> **Given records**
/-- The same displacement on an enumerated EXACT lattice window `P` (no isometry, no tolerance). -/
def latticeShift (a h : ℝ) (s : ℤ → ℤ) (q₁ q₂ i₀ j₀ : ℤ) (ρ : ℝ) {N' : ℕ} (P : Fin N' → E3)
    (j : Fin N') : E3 :=
  if hj : ∃ n i' j' : ℤ, InCyl a h s q₁ q₂ i₀ j₀ ρ n i' j' ∧ P j = barlowPos a h s n i' j'
  then (shiftSign s q₁ hj.choose : ℝ) • barlowOffset a else 0

/-- **The changed-pair sum** of a displacement field `d` on a configuration `x`: pairs whose two
endpoints move by different vectors, new minus old pair energy. -/
def changedPairSum (V : ℝ → ℝ) {N : ℕ} (x d : Fin N → E3) : ℝ :=
  ∑ i, ∑ j ∈ Finset.Ioi i,
    if d i = d j then 0 else (V (dist (x i + d i) (x j + d j)) - V (dist (x i) (x j)))

/-! ## (M3b) energy difference = changed-pair sum (proved) -/

/-- **(M3b)** `E(x + d) - E(x)` is the changed-pair sum: a pair moved rigidly keeps its distance.
[folklore] -/
theorem interactionEnergy_add_sub (V : ℝ → ℝ) {N : ℕ} (x d : Fin N → E3) :
    interactionEnergy V (x + d) - interactionEnergy V x = changedPairSum V x d := by
  unfold interactionEnergy changedPairSum
  rw [← Finset.sum_sub_distrib]
  refine Finset.sum_congr rfl fun i _ => ?_
  rw [← Finset.sum_sub_distrib]
  refine Finset.sum_congr rfl fun j _ => ?_
  simp only [Pi.add_apply]
  split_ifs with hij
  · rw [hij, dist_add_right, sub_self]
  · rfl

/-- **(G) the ground-state comparison**: if `x` is a Lennard-Jones ground state and the competitor
`x + d` is injective then the changed-pair sum is `≥ 0` (`groundStateEnergy_lennardJones_le`).
[folklore] -/
theorem changedPairSum_nonneg_of_isGroundState {N : ℕ} {x d : Fin N → E3}
    (hx : IsGroundState lennardJones x) (hinj : Function.Injective (x + d)) :
    0 ≤ changedPairSum lennardJones x d := by
  rw [← interactionEnergy_add_sub]
  have h1 := groundStateEnergy_lennardJones_le (d := 3) hinj
  rw [← hx.2] at h1
  linarith

/-! ## (M3a) injectivity of the competitor -/

/-- **(M3a) the competitor is injective** (M, geometry, provable now).  Box parameters give
`a/√3 ≥ 0.54 > 2ε₁` and `h ≥ 0.73 > 2ε₁` for `ε₁ < 1/8`: a particle is within `ε₁` of at most one
image point; two particles moved by the same vector stay distinct; a moved particle sits within `ε₁`
of the image of a HOLE `p + σ w` (`σ = ±1`) of its layer, at distance `≥ a/√3` from every stacking
point of that layer and `≥ h` from the other layers, while every particle within `L` of `x i` is
within `ε₁` of the image of a stacking point (second matching clause) and the particles beyond `L`
are out of reach (the geometric hypothesis keeps the cylinder `≥ 2` inside the window). -/
theorem competitor_injective :
    ∀ (a h : ℝ) (s : ℤ → ℤ) (k i₀ j₀ q₁ q₂ : ℤ) (ρ ε₁ L : ℝ) {N : ℕ} (x : Fin N → E3) (i : Fin N)
      (A : E3 →ₗᵢ[ℝ] E3), InBox a h → IsHaggSeq s → 0 < ε₁ → ε₁ < 1 / 8 → 0 ≤ ρ →
      |((q₁ : ℝ) - k) * h| + ((q₂ : ℝ) - q₁) * h + ρ + 2 ≤ L →
      Function.Injective x →
      TwoWay (barlowStacking a h s) L ε₁ x i (barlowPos a h s k i₀ j₀) A →
      Function.Injective (x + blockShift a h s k i₀ j₀ q₁ q₂ ρ ε₁ x i A) := by
  sorry

/-! ## (M3c + M3e) the exact-lattice ledger of the finite disc block flip -/

/-- **(M3c+e) exact-lattice ledger** (XL bookkeeping, no numerics).  There are `c_col > 0` (columns per
unit disc area, `≈ 2/(√3 a²) · π`, uniform on the box), a rim constant `C_rim` and a tail constant
`C_T` such that for every `K ≥ 2`, every box stacking, every ZERO-CHARGE block `[q₁, q₂)` and every
finite enumeration `P` of the stacking points within `R ≥ ρ + (q₂ - q₁ + K) h + 1` of the block base
point, the changed-pair sum of the cylinder flip `latticeShift` is at most
`ncol · ∑_{m = q₁-K}^{q₂} (haggLocalEnergyTrunc K J s' m - haggLocalEnergyTrunc K J s m)`
(`J = barlowCoupling lennardJones a h`, `s'` the flipped word, `ncol ≥ c_col ρ²` the number of columns
of the disc) `+ C_rim ρ (q₂ - q₁ + 2K)` (lateral rim: pairs crossing the cylinder wall, `∑ r⁻³` over
the depth `r`, and the `O(ρ)` discrepancy of per-layer disc counts between translates of the
triangular lattice) `+ C_T ρ² (q₂ - q₁ + 2K) K⁻³` (pairs at layer distance `> K`, `r⁻⁶` half-space
tails beyond `K h`).  Identification of the bulk: for a disc site `p` of layer `m` and `2 ≤ k ≤ K`, the
full layer `m + k` contributes `layerInteraction (L'(m+k) - L'(m)) k - layerInteraction (L(m+k) - L(m)) k
= (1[aligned_{s'}(m,k)] - 1[aligned_s(m,k)]) J_k` (`tsum_layer_above`, `layerInteraction_eq_ite`,
`ite_layerInteraction_eq`), the moved layers of the finite competitor being in-layer translates of the
layers of `barlowStacking a h s'` (`shiftSign`, `barlowPos_eq_of_haggLabel_eq`; zero charge makes the
layers `≥ q₂` fixed); summing over the `n_m = ncol + O(ρ)` disc sites of layer `m` and over `m` gives
`ncol · ∑_m ΔF_K(m)`, and `ΔF_K(m) = 0` off `[q₁ - K, q₂)` (chain fact (c)). -/
theorem exactLattice_ledger :
    ∃ (c_col C_rim C_T : ℝ), 0 < c_col ∧ 0 ≤ C_rim ∧ 0 ≤ C_T ∧ ∀ K : ℕ, 2 ≤ K →
      ∀ (a h : ℝ) (s : ℤ → ℤ) (q₁ q₂ i₀ j₀ : ℤ) (ρ R : ℝ) {N' : ℕ} (P : Fin N' → E3),
        InBox a h → IsHaggSeq s → q₁ < q₂ → (3 : ℤ) ∣ haggLabel s q₂ - haggLabel s q₁ → 1 ≤ ρ →
        ρ + ((q₂ : ℝ) - q₁) * h + K * h + 1 ≤ R →
        Function.Injective P →
        Set.range P = {p ∈ barlowStacking a h s | dist p (barlowPos a h s q₁ i₀ j₀) ≤ R} →
        ∃ ncol : ℕ, c_col * ρ ^ 2 ≤ ncol ∧
          changedPairSum lennardJones P (latticeShift a h s q₁ q₂ i₀ j₀ ρ P) ≤
            ncol * ∑ m ∈ Finset.Icc (q₁ - K) q₂,
                (haggLocalEnergyTrunc K (barlowCoupling lennardJones a h)
                    (fun n : ℤ => if q₁ ≤ n ∧ n < q₂ then -s n else s n) m -
                  haggLocalEnergyTrunc K (barlowCoupling lennardJones a h) s m) +
              C_rim * ρ * ((q₂ : ℝ) - q₁ + 2 * K) +
              C_T * ρ ^ 2 * ((q₂ : ℝ) - q₁ + 2 * K) * (K : ℝ)⁻¹ ^ 3 := by
  sorry

/-! ## (M3d) perturbative transfer: matched window versus its exact lattice shadow -/

/-- **(M3d) perturbative transfer** (L, provable now in principle; crude constants).  For a
`d₀`-separated configuration `x` whose window is two-way `(L, ε₁)`-matched (`ε₁ ≤ d₀/4`, so the
matching particle ↔ stacking point is a bijection near the cylinder) and the enumeration `P` of the
stacking points within `R` of the block base point (`R ≥ ρ + (q₂ - q₁ + K) h + 1`, the ball `R + 1`
around the base inside the `L`-window), the changed-pair sums of `blockShift` on `x` and of
`latticeShift` on `P` differ by at most `C_p ε₁ ρ² (q₂ - q₁)` (pairs with both endpoints shadowed in
`P`: `|V(r) - V(r')| ≤ C (r⁻⁶ + r'⁻⁶)|r - r'|`, `abs_lennardJones_sub_le`, `|r - r'| ≤ 2ε₁`, shell sums
`sum_inv_pow_six_le` over the `≤ C ρ² (q₂ - q₁)` moved particles) `+ C_T ρ² (q₂ - q₁) K⁻³` (pairs
between a moved particle and a particle not shadowed in `P`: at distance `≥ K h`, far tails
`stub_farTail`).  First and second order in `δ = x - X` are NOT separated: for the qualitative stub
(`∃ ε₁` after `∀ L`) one Lipschitz bound suffices; the card's force-balance / half-space-force-flip /
`600 ε₁²` analysis only sharpens `C_p`. -/
theorem perturbative_transfer :
    ∀ d₀ : ℝ, 0 < d₀ → ∃ (C_p C_T : ℝ), 0 ≤ C_p ∧ 0 ≤ C_T ∧ ∀ K : ℕ, 2 ≤ K →
      ∀ (a h : ℝ) (s : ℤ → ℤ) (k i₀ j₀ q₁ q₂ : ℤ) (ρ ε₁ L R : ℝ) {N : ℕ} (x : Fin N → E3)
        (i : Fin N) (A : E3 →ₗᵢ[ℝ] E3) {N' : ℕ} (P : Fin N' → E3),
        InBox a h → IsHaggSeq s → q₁ < q₂ → 0 < ε₁ → ε₁ ≤ d₀ / 4 → ε₁ < 1 / 8 → 1 ≤ ρ →
        ρ + ((q₂ : ℝ) - q₁) * h + K * h + 1 ≤ R →
        |((q₁ : ℝ) - k) * h| + R + 1 ≤ L →
        (∀ j j' : Fin N, j ≠ j' → d₀ ≤ dist (x j) (x j')) →
        TwoWay (barlowStacking a h s) L ε₁ x i (barlowPos a h s k i₀ j₀) A →
        Function.Injective P →
        Set.range P = {p ∈ barlowStacking a h s | dist p (barlowPos a h s q₁ i₀ j₀) ≤ R} →
        |changedPairSum lennardJones x (blockShift a h s k i₀ j₀ q₁ q₂ ρ ε₁ x i A) -
            changedPairSum lennardJones P (latticeShift a h s q₁ q₂ i₀ j₀ ρ P)| ≤
          C_p * ε₁ * ρ ^ 2 * ((q₂ : ℝ) - q₁) + C_T * ρ ^ 2 * ((q₂ : ℝ) - q₁) * (K : ℝ)⁻¹ ^ 3 := by
  sorry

> **Your task**
In the listing above, transcribe exactly everything from the line containing "is injective then" down to the line containing "(hx : IsGroundState", including both and nothing more.

> **Answer to the exercise**
`x + d` is injective then the changed-pair sum is `≥ 0` (`groundStateEnergy_lennardJones_le`).
[folklore] -/
theorem changedPairSum_nonneg_of_isGroundState {N : ℕ} {x d : Fin N → E3}
    (hx : IsGroundState lennardJones x) (hinj : Function.Injective (x + d)) :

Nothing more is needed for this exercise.